### [RECORDS FOR THE TASK]
import Summits.QuantumFields.YangMills.Theorems.ColdStartUniversalityShenZhuZhuGradientFormSU2
import Summits.QuantumFields.YangMills.Theorems.ColdStartUniversalityLatticeLangevinSharpCarreOfLipschitz
import Summits.QuantumFields.YangMills.Theorems.ColdStartUniversalityLatticeLangevinHerbstArgument
import HarnessLib

/-!
# Route `ColdStartUniversality` (fixed-cut-off package): GAUSSIAN CONCENTRATION OF LIPSCHITZ CYLINDER OBSERVABLES under every infinite-volume
# limit point of `SU(2)` lattice Yang–Mills in `d = 3` at `|β| < 1/24` — `μ{F ≥ μF + r} ≤ exp(−K r²/(2 Σ_e L_e²))`, `K = 1 − 24|β|`

Helper file (seat `ym-line-csu-p1`, g38; `--supports stmt-QuantumFields-24809`).  Herbst's argument (the tree's `measureReal_ge_le_exp_of_entropy_le`,
g26) run on the GRADIENT-form log-Sobolev inequality for infinite-volume limit points (`szzGradientForm_su2_sharp`, g38): for a smooth cylinder
function `F = f((U_e)_(e∈Λ))` that is `L_e`-Lipschitz in the link `e` (Frobenius distance — Shen–Zhu–Zhu's hypothesis class), the link gradients of
`e^(λF/2)` are `(λ/2)e^(λF/2)|∇_e F| ≤ (λ/2)e^(λF/2)L_e`, so `Ent_μ(e^(λF)) ≤ (λ²Σ_e L_e²/(2K)) μ(e^(λF))` and
* `linkGradSq_exp_mul` — chain rule `|∇_e e^(cF)|² = c² e^(2cF) |∇_e F|²`;
* ★ `linkGradSq_le_sq_of_linkLipschitz` — `|∇_e F|²(U) ≤ L_e²` at every `SU(2)`-valued configuration (the `𝔰𝔲(2)`-restricted frame trick
  `sum_sq_apply_frame_le_of_skew` + the flow `M_e ↦ e^(sY)M_e`, `‖e^(sY) − 1‖_F ≤ s‖Y‖_F`);
* ★★★ `szz_laplace_le_su2_sharp` — `μ(e^(λF)) ≤ exp(λ μ(F) + λ² Σ_e L_e²/(2K))`, `K = 1 − 24|β|`, every `λ ≥ 0`;
* ★★★ `szz_concentration_su2_sharp` — `μ{U : μ(F) + r ≤ F(U)} ≤ exp(−K r²/(2 Σ_e L_e²))` for every `r ≥ 0` — sub-Gaussian fluctuations of EVERY
  Lipschitz local observable (Wilson loops, plaquette strings, …) under EVERY infinite-volume strong-coupling state of 3D `SU(2)` lattice Yang–Mills,
  with Shen–Zhu–Zhu's curvature constant (cf. their Cor. 1.5, a variance bound); the venture `YMGap` had Chebyshev-type variance bounds only.
THEOREMS ONLY, no definition, no sorry.  HONEST FRAMING: STRONG coupling (`|β| < 1/24` 't Hooft), fixed lattice; nothing at weak coupling / in
the continuum, nothing `K`-uniform along the route's scaling (`UniformColdStartMixing`, 24809, ASIDE, not restated); no crux, rung or summit
statement is proved; the Yang–Mills mass gap is NOT proved.
-/

set_option autoImplicit false

noncomputable section

namespace Summit.QuantumFields.YangMills.Theorems.ColdStartUniversality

### [WORK REQUIRED]
Only the lines from the one containing "OBSERVABLES under every infinite-volume" through the one containing "e^(cF)|² = c²" are to be retyped, both boundary lines included, with no other material.

### [EXERCISE SOLUTION]
# Route `ColdStartUniversality` (fixed-cut-off package): GAUSSIAN CONCENTRATION OF LIPSCHITZ CYLINDER OBSERVABLES under every infinite-volume
# limit point of `SU(2)` lattice Yang–Mills in `d = 3` at `|β| < 1/24` — `μ{F ≥ μF + r} ≤ exp(−K r²/(2 Σ_e L_e²))`, `K = 1 − 24|β|`

Helper file (seat `ym-line-csu-p1`, g38; `--supports stmt-QuantumFields-24809`).  Herbst's argument (the tree's `measureReal_ge_le_exp_of_entropy_le`,
g26) run on the GRADIENT-form log-Sobolev inequality for infinite-volume limit points (`szzGradientForm_su2_sharp`, g38): for a smooth cylinder
function `F = f((U_e)_(e∈Λ))` that is `L_e`-Lipschitz in the link `e` (Frobenius distance — Shen–Zhu–Zhu's hypothesis class), the link gradients of
`e^(λF/2)` are `(λ/2)e^(λF/2)|∇_e F| ≤ (λ/2)e^(λF/2)L_e`, so `Ent_μ(e^(λF)) ≤ (λ²Σ_e L_e²/(2K)) μ(e^(λF))` and
* `linkGradSq_exp_mul` — chain rule `|∇_e e^(cF)|² = c² e^(2cF) |∇_e F|²`;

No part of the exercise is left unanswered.